Omdat er geen zichtbare neurologische schade is, is FNS lang gezien als een aandoening met een luchtje: aanstellerij, tussen de oren, of hysterie. De laatste jaren verandert dit gelukkig, en zijn bovendien steeds meer neurologen en psychiaters geschoold in het herkennen en behandelen van FNS. Eén subtype is echter nog onderbelicht: de functionele geheugenklachten, oftewel de functionele cognitieve stoornis (FCS).

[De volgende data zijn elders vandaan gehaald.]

/-- **Six explicit steps.** In the completed all-open configuration the exploration of the anchor data
goes `((L-1,1),2) → ((L-1,0),1) → ((L-2,0),0) → ((L-2,0),1) → ((L-3,0),0) → ((L-3,1),3) → ((L-3,1),0)`
(follow `s((L-1,1),(L-1,0))`, follow `s((L-1,0),(L-2,0))`, cross the closed `s((L-2,0),(L-2,1))` at the
`B`-site `(L-2,1)`, follow `s((L-2,0),(L-3,0))`, follow `s((L-3,0),(L-3,1))`, cross the closed
`s((L-3,1),(L-2,1))`), all before the exit; the turn counts are `0,-1,-2,-1,-2,-3,-2`. [cite: Smirnov2001, §2] -/
theorem orbit_six : 6 < exitTime hE Set.univ ∧
    cornerOrbit ((anchorData δ).bcBondConfig Set.univ) (startCorner hE) 6 = ((![L - 3, 1] : Site 2), 0) ∧
      turnCount ((anchorData δ).bcBondConfig Set.univ) (startCorner hE) 6 = -2 := by
  have h0 : cornerOrbit ((anchorData δ).bcBondConfig Set.univ) (startCorner hE) 0 =
      ((![L - 1, 1] : Site 2), 2) := by
    rw [cornerOrbit_zero, startCorner_eq hδ hLδ hL1 hL hE]
  have hT0 : 0 < exitTime hE Set.univ := DiscreteDobrushin.exitTime_pos hE _
  -- step 1: follow `s((L-1,1),(L-1,0))`
  obtain ⟨hT1, h1, htc1⟩ := step_open hE (v' := ![L - 1, 0]) (k' := 1) hT0 h0
    (open_tgt hδ hLδ hL1 hL (by simp; omega) (by simp; omega)) (by ext i; fin_cases i <;> simp) rfl
    (face_of hδ hLδ hL1 (by simp [cFace, faceAt]; omega))
  -- step 2: follow `s((L-1,0),(L-2,0))`
  obtain ⟨hT2, h2, htc2⟩ := step_open hE (v' := ![L - 2, 0]) (k' := 0) hT1 h1
    (open_tgt hδ hLδ hL1 hL (by simp; omega) (by simp; omega)) (by ext i; fin_cases i <;> simp; omega) rfl
    (face_of hδ hLδ hL1 (by simp [cFace, faceAt]; omega))
  -- step 3: cross the closed `s((L-2,0),(L-2,1))`
  obtain ⟨hT3, h3, htc3⟩ := step_closed hE (k' := 1) hT2 h2 (closed_tgt hδ hLδ hL1 hL _ (by simp; omega)) rfl
    (face_of hδ hLδ hL1 (by simp [cFace, faceAt]; omega))
  -- step 4: follow `s((L-2,0),(L-3,0))`
  obtain ⟨hT4, h4, htc4⟩ := step_open hE (v' := ![L - 3, 0]) (k' := 0) hT3 h3
    (open_tgt hδ hLδ hL1 hL (by simp; omega) (by simp; omega)) (by ext i; fin_cases i <;> simp; omega) rfl
    (face_of hδ hLδ hL1 (by simp [cFace, faceAt]; omega))
  -- step 5: follow `s((L-3,0),(L-3,1))`
  obtain ⟨hT5, h5, htc5⟩ := step_open hE (v' := ![L - 3, 1]) (k' := 3) hT4 h4
    (open_tgt hδ hLδ hL1 hL (by simp; omega) (by simp; omega)) (by ext i; fin_cases i <;> simp) rfl
    (face_of hδ hLδ hL1 (by simp [cFace, faceAt]; omega))
  -- step 6: cross the closed `s((L-3,1),(L-2,1))`
  obtain ⟨hT6, h6, htc6⟩ := step_closed hE (k' := 0) hT5 h5 (closed_tgt hδ hLδ hL1 hL _ (by simp; omega)) rfl
    (face_of hδ hLδ hL1 (by simp [cFace, faceAt]; omega))
  refine ⟨hT6, h6, ?_⟩
  rw [htc6, htc5, htc4, htc3, htc2, htc1, turnCount_zero]; norm_num

/-! ## Along the whole free side -/

/-- **Every free-wall site is touched in the all-open configuration, with turn count `-2`.** By
induction on `m`, the site of level `L - 2` and column `L - 4 - 2m ≥ -(L - 4)` is a dart `(w, 0)` of the
all-open exploration with turn count `-2`: for `m = 0` this is `orbit_six`; the step is S5's window step
`touch_shift` at the previous site `w' = w + e₀ - e₁` (four steps: cross `s(w', w' + e₁)` at the
`B`-site `w' + e₁ = w + e₀`, follow the open edges `s(w', w' - e₀)`, `s(w' - e₀, w)`, cross `s(w, w + e₀)`;
turns `+1, -1, -1, +1`, same turn count). [cite: Smirnov2010, proof of Lemma 4.5] -/
theorem touch_all (m : ℕ) : ∀ w : Site 2, w 0 + w 1 = L - 2 → w 0 - w 1 + 2 * m = L - 4 →
    -(L - 4) ≤ w 0 - w 1 → ∃ n < exitTime hE Set.univ,
      cornerOrbit ((anchorData δ).bcBondConfig Set.univ) (startCorner hE) n = (w, 0) ∧
        turnCount ((anchorData δ).bcBondConfig Set.univ) (startCorner hE) n = -2 := by
  induction m with
  | zero =>
    intro w hs hd _
    push_cast at hd
    obtain ⟨h6, horb, htc⟩ := orbit_six hδ hLδ hL1 hL hE
    obtain rfl : w = ![L - 3, 1] := Site.eq_iff_two.2 ⟨by simp; omega, by simp; omega⟩
    exact ⟨6, h6, horb, htc⟩
  | succ m ih =>
    intro w hs hd hd'
    push_cast at hd
    -- the previous free-wall site `w' = w + e₀ - e₁`, one window step to the right
    obtain ⟨n, hn, h, htc⟩ := ih (w + cornerUnit 0 - cornerUnit 1) (by simp; omega) (by simp; omega)
      (by simp; omega)
    obtain ⟨hn4, h4, htc4⟩ := S5.touch_shift hE (w := w + cornerUnit 0 - cornerUnit 1)
      (face_of hδ hLδ hL1 (by simp; omega)) (memB_of hδ hLδ hL1 hL (by simp; omega))
      (face_of hδ hLδ hL1 (by simp; omega)) hn h
      (open_of hδ hLδ hL1 hL (adj_sub_unit_zero _) (by simp; omega) (by simp; omega))
      (open_of hδ hLδ hL1 hL (zdGraph_adj_add_cornerUnit _ 1) (by simp; omega) (by simp; omega))
    have hw : w + cornerUnit 0 - cornerUnit 1 - cornerUnit 0 + cornerUnit 1 = w := by abel
    rw [hw] at h4
    exact ⟨n + 4, hn4, h4, htc4.trans htc⟩

include hE in
/-- **The absolute free phases at level `L`.** For every free-wall site `w` (level `L - 2`, `|d| ≤ L - 4`)
of the anchor data: `G(w, w - e₀) = sixthPhase (-1) · P(w ↔ A)` and
`G(w, w - e₁) = sixthPhase (-3) · P(w ↔ A)`. The all-open touch of `w` has turn count `-2` (`touch_all`);
TouchPhase (`S5.turnCount_touch`, hole-free inner faces by `holeFree_innerFaces`) transfers `-2` to every
touch of `w` in every configuration; the two flux darts are then `sixthPhase (-2 ± 1) · P(touch)`
(`S5.cornerObs_touch_out/in`) and `{touch} = {w ↔ A}` (`S5.touch_iff`).
[cite: DuminilCopin2012Parafermion, Proposition 5] -/
theorem freePhase_of_level {w : Site 2} (hs : w 0 + w 1 = L - 2) (hd : |w 0 - w 1| ≤ L - 4) :
    cornerObs (anchorData δ) δ w (w - cornerUnit 0) = sixthPhase (-1) *
        (((bondPercolation (zdGraph 2) half).real
          {ω : BondConfig (Site 2) | ∃ a ∈ (anchorData δ).zdArcA,
            (SimpleGraph.fromEdgeSet ((anchorData δ).bcBondConfig ω)).Reachable w a} : ℝ) : ℂ) ∧
      cornerObs (anchorData δ) δ w (w - cornerUnit 1) = sixthPhase (-3) *
        (((bondPercolation (zdGraph 2) half).real
          {ω : BondConfig (Site 2) | ∃ a ∈ (anchorData δ).zdArcA,
            (SimpleGraph.fromEdgeSet ((anchorData δ).bcBondConfig ω)).Reachable w a} : ℝ) : ℂ) := by
  rw [abs_le] at hd
  have hH : HoleFree {f : Site 2 | (anchorData δ).IsInnerFace f} :=
    holeFree_innerFaces anchorDomain.toJordanDomain rfl hδ
  -- the all-open touch of `w`, with turn count `-2`
  obtain ⟨m, hm⟩ := Int.eq_ofNat_of_zero_le (show (0 : ℤ) ≤ w 1 - 1 by omega)
  obtain ⟨n₁, hn₁, h₁, htc₁⟩ := touch_all hδ hLδ hL1 hL hE m w hs (by omega) (by omega)
  -- the free-wall structure of `w`
  have hw : (anchorData δ).IsInnerFace w := face_of hδ hLδ hL1 (by omega)
  have hw' : ¬ (anchorData δ).IsInnerFace (w + cornerUnit 0) := by
    rw [face_iff hδ hLδ hL1, abs_lt]; simp; omega
  have hu : w + cornerUnit 0 + cornerUnit 1 ∈ (anchorData δ).zdArcB := memB_of hδ hLδ hL1 hL (by simp; omega)
  have hw1 : (anchorData δ).IsInnerFace (w - cornerUnit 0) := face_of hδ hLδ hL1 (by simp; omega)
  have hB0 : w + cornerUnit 0 ∈ (anchorData δ).zdArcB := memB_of hδ hLδ hL1 hL (by simp; omega)
  have hB1 : w + cornerUnit 1 ∈ (anchorData δ).zdArcB := memB_of hδ hLδ hL1 hL (by simp; omega)
  have hwA : w ∉ (anchorData δ).zdArcA := notA_of hδ hLδ hL1 hL (by omega)
  -- TouchPhase: every touch of `w` has turn count `-2`
  have hτ : ∀ (ω : BondConfig (Site 2)) (n : ℕ), n < exitTime hE ω →
      cornerOrbit ((anchorData δ).bcBondConfig ω) (startCorner hE) n = (w, 0) →
      turnCount ((anchorData δ).bcBondConfig ω) (startCorner hE) n = -2 :=
    fun ω n hn h => by rw [← htc₁]; exact S5.turnCount_touch hE hH hw hw' hu hn hn₁ h h₁
  -- the two flux darts, on the event `{touch} = {w ↔ A}`
  have hset : {ω : BondConfig (Site 2) | ∃ n < exitTime hE ω,
      cornerOrbit ((anchorData δ).bcBondConfig ω) (startCorner hE) n = (w, 0)} =
      {ω : BondConfig (Site 2) | ∃ a ∈ (anchorData δ).zdArcA,
        (SimpleGraph.fromEdgeSet ((anchorData δ).bcBondConfig ω)).Reachable w a} :=
    Set.ext fun ω => S5.touch_iff hE hH hw hw' hu
  have h1 := S5.cornerObs_touch_out hE hw hw1 hB0 hB1 hwA (-2) hτ
  have h2 := S5.cornerObs_touch_in hE hw hw1 hB0 hB1 hwA (-2) hτ
  rw [hset] at h1 h2
  rw [show (-2 : ℤ) + 1 = -1 by norm_num] at h1
  rw [show (-2 : ℤ) - 1 = -3 by norm_num] at h2
  exact ⟨h1, h2⟩

end Level

end AnchorFree

/-- **Registered sub-goal `stub_anchorFreePhase`** (of the stub `stub_anchorMoment_of_IP`, line
`strip-anchored-vertex-normalisation`, skeleton r4): for `0 < δ ≤ 1/8` there is a level `L`
(`L δ < 2 ≤ (L + 1) δ`) such that every free-wall site `w` of the concrete anchor data `anchorData δ` (level
`L - 2`, `|w₀ - w₁| ≤ L - 4`) has the ABSOLUTE flux-corner phases
`G(w, w - e₀) = sixthPhase (-1) · P(w ↔ A)`, `G(w, w - e₁) = sixthPhase (-3) · P(w ↔ A)` (S5's wall package
with `τ = -2`, on the full free side).
[cite: DuminilCopin2012Parafermion, Proposition 5] -/
theorem stub_anchorFreePhase : ∀ δ : ℝ, 0 < δ → δ ≤ 1 / 8 → ∃ L : ℤ, (L : ℝ) * δ < 2 ∧ 2 ≤ ((L : ℝ) + 1) * δ ∧ ∀ w : Site 2, w 0 + w 1 = L - 2 → |w 0 - w 1| ≤ L - 4 → cornerObs (anchorData δ) δ w (w - cornerUnit 0) = sixthPhase (-1) * (((bondPercolation (zdGraph 2) half).real {ω : BondConfig (Site 2) | ∃ a ∈ (anchorData δ).zdArcA, (SimpleGraph.fromEdgeSet ((anchorData δ).bcBondConfig ω)).Reachable w a} : ℝ) : ℂ) ∧ cornerObs (anchorData δ) δ w (w - cornerUnit 1) = sixthPhase (-3) * (((bondPercolation (zdGraph 2) half).real {ω : BondConfig (Site 2) | ∃ a ∈ (anchorData δ).zdArcA, (SimpleGraph.fromEdgeSet ((anchorData δ).bcBondConfig ω)).Reachable w a} : ℝ) : ℂ) := by
  intro δ hδ hδ8
  obtain ⟨L, hL7, hLδ, hL1⟩ := AnchorLattice.exists_level hδ (hδ8.trans (by norm_num))
  exact ⟨L, hLδ, hL1, fun w hs hd => AnchorFree.freePhase_of_level hδ hLδ hL1 (by omega)
    (AnchorLattice.isZdAdmissible hδ hLδ hL1 (by omega)) hs hd⟩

Bij FCS hebben patiënten last van cognitieve klachten, zoals problemen met het geheugen, overzicht, planning, tempo van het denken, of de spraak. Het vermoeden is dat 12-56% van de patiënten op een geheugenpoli kampt met FCS, maar de aandoening wordt vaak slecht herkend. Om de diagnose beter te beschrijven en clinici handvatten te geven, hebben Cabreira et al. (2023) in een systematische review en meta-analyse gezocht naar voorspellers of positieve symptomen die FCS kunnen onderscheiden van dementie.
Hoe werd dit onderzocht?
De onderzoekers hebben een systematische review uitgevoerd in de databases van Ovid-Medline, Embase en PsycINFO naar studies over geheugenklachten, waarin onderscheid werd gemaakt tussen neurodegenerative en FCS. Er werd gezocht op functionele klachten, psychogeen, hysterie, conversie, subjectief, pseudodementia, ‘worried well’ (term voor patiënten die bezorgd zijn over hun geheugen maar op testen normaal presteren; dit is vaak een kenmerk van FCS), en angst voor dementie. Alleen studies met een goed beschreven diagnostisch proces naar FCS werden geïncludeerd, dat wil zeggen dat er gebruik werd gemaakt van vragenlijsten óf de (positieve) symptomen en het diagnostisch proces werden beschreven. De kwaliteit van de studies werd gescoord met de Quality Assessment with Diverse Studies (QuADS), een instrument dat een kwaliteitesscore toekent aan studies die verschillend van methode en opzet kunnen zijn. Er werd vervolgens gekeken naar de demografische en klinische variabelen van de patiënten die mogelijk voorspellende factoren voor een FCS-diagnose zouden kunnen zijn.
Wat kwam eruit?
Er werden dertig studies geïncludeerd, met een totale N=8602. De mediane N in de studies was 169 (25-2000). De gemiddelde leeftijd van de patiënten was 66 jaar en 60% was vrouw. De prevalentie van FCS in de gepoolde studies was 44%. Vergeleken met de patiënten met dementie, waren patiënten met FCS jonger, hoger opgeleid, hadden vaker een acuut begin, vaker ook last van angst, somberheid en slaapstoornissen, en in de familie kwam vaker late-onset dementie voor.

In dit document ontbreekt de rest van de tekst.